On Wed, Mar 20, 2024 at 10:03:02AM +0100, Rasmus Villemoes wrote:
> On 19/03/2024 13.24, Dawei Li wrote:
> > alloc_cpumask_var_node() and friends allocate cpumask var dynamically
> > for CONFIG_CPUMASK_OFFSTACK=y kernel. The allocated size of cpumask var
> > is cpumask_size(), which is runtime constant after nr_cpu_ids is
> > freezed.
> >
> > Create a dedicated kmem cache for dynamic allocation of cpumask var.
>
> Why?

Hi Dawei,

Agree with Rasmus. CPUMASK_OFFSTACK=y is quite a rare configuration,
normally disabled. Can you show the architecture that you're working
with and how the cache you're adding affects performance.

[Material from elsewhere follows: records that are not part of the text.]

import Summits.HubbardSuperconductivity.HubbardSuperconductivity.Theorems.AnisotropyChordTransferFibre3FinXBSym

/-!
# Route `AnisotropyChord` / H0 rotor rung: FIN combined (rows `N₁` + C) certificate at `L = 14` — cell facts, part `cz`

Kernel facts `xbcCellAny 14 (49/50) 20 la lb (c, bn) = true` (via the symmetric-table evaluator `xbcCellAnyW` of `…FinXBSym`: `rw [← xbcCellAnyW_eq]; decide +kernel`, zero data) for 1 λ-cells of the per-`L` cover
(`…FinXCCover.xbcCheck`; cell design: p3 g6 (g5 generator) scratch `xbc_design.py`, mirrors `xb_mirror.py`/`xc_mirror.py`); assembled in `…FinXBCFourteen`.
Prover seat `hubbard-h0-rotor-p3` g5; helper for piece A = stmt-HubbardSuperconductivity-23918 of rung 19089 (`--supports`, helper class).
WHAT THIS IS NOT: nothing here proves superconductivity in the Hubbard model (rotor TARGET as worded stays FALSE, g15 verdict); kernel facts for the FIN certificate of two hypotheses (rows `N₁`, C) of ONE conditional reduction.  Tree imports only; no sorry, no new axioms.
-/

set_option linter.dupNamespace false

namespace Summit.HubbardSuperconductivity.HubbardSuperconductivity.Theorems.AnisotropyChord.Transfer.Fibre3

namespace FinXB

set_option maxHeartbeats 4000000 in
/-- kernel fact: cell 117 at `L = 14` (certified, c = (1/2 : ℚ), b = 17/20). [folklore] -/
theorem xbc14_117 : xbcCellAny 14 (49/50 : ℚ) 20 5090565215937772 5217829346336217 ((1/2 : ℚ), (17 : ℕ)) = true := by
  rw [← xbcCellAnyW_eq]
  decide +kernel

end FinXB

end Summit.HubbardSuperconductivity.HubbardSuperconductivity.Theorems.AnisotropyChord.Transfer.Fibre3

> > The window for creation of cache is somewhat narrow:
> > - After last update of nr_cpu_ids(via set_nr_cpu_ids())
> > - After kmem cache is available.
> > - Before any alloc_cpumask_var_node() invocations(sched_init() e.g).

Not only narrow but also not uniform across platforms. For example,
on XEN xen_smp_count_cpus() may adjust nr_cpu_ids. I don't think that
people runn XEN with CPUMASK_OFFSTACK=y, but you have to make sure
that your cache is always created before the 1st allocation.

> OK, so this sounds somewhat fragile. It's maybe correct, but I fail to
> see what is gained by this, and the commit message does not provide any
> hints.

Agree. To make it less vulnerable, you have to enforce something like:

bool cpumask_cache_used = false;

static inline void set_nr_cpu_ids(unsigned int nr)
{
if (WARN_ON(cpumask_cache_used))
return;

nr_cpu_ids = nr;
cpumask_cache_destroy();
cpumask_cache_init()
}

bool alloc_cpumask_var_node()
{
cpumask_cache_used = true;
*mask = kmalloc_node(cpumask_size(), flags, node);
...
}

But at the very first, we need to understand under which scenarios the
new cache would benefit performance?

Thnaks,
Yury
benefits performance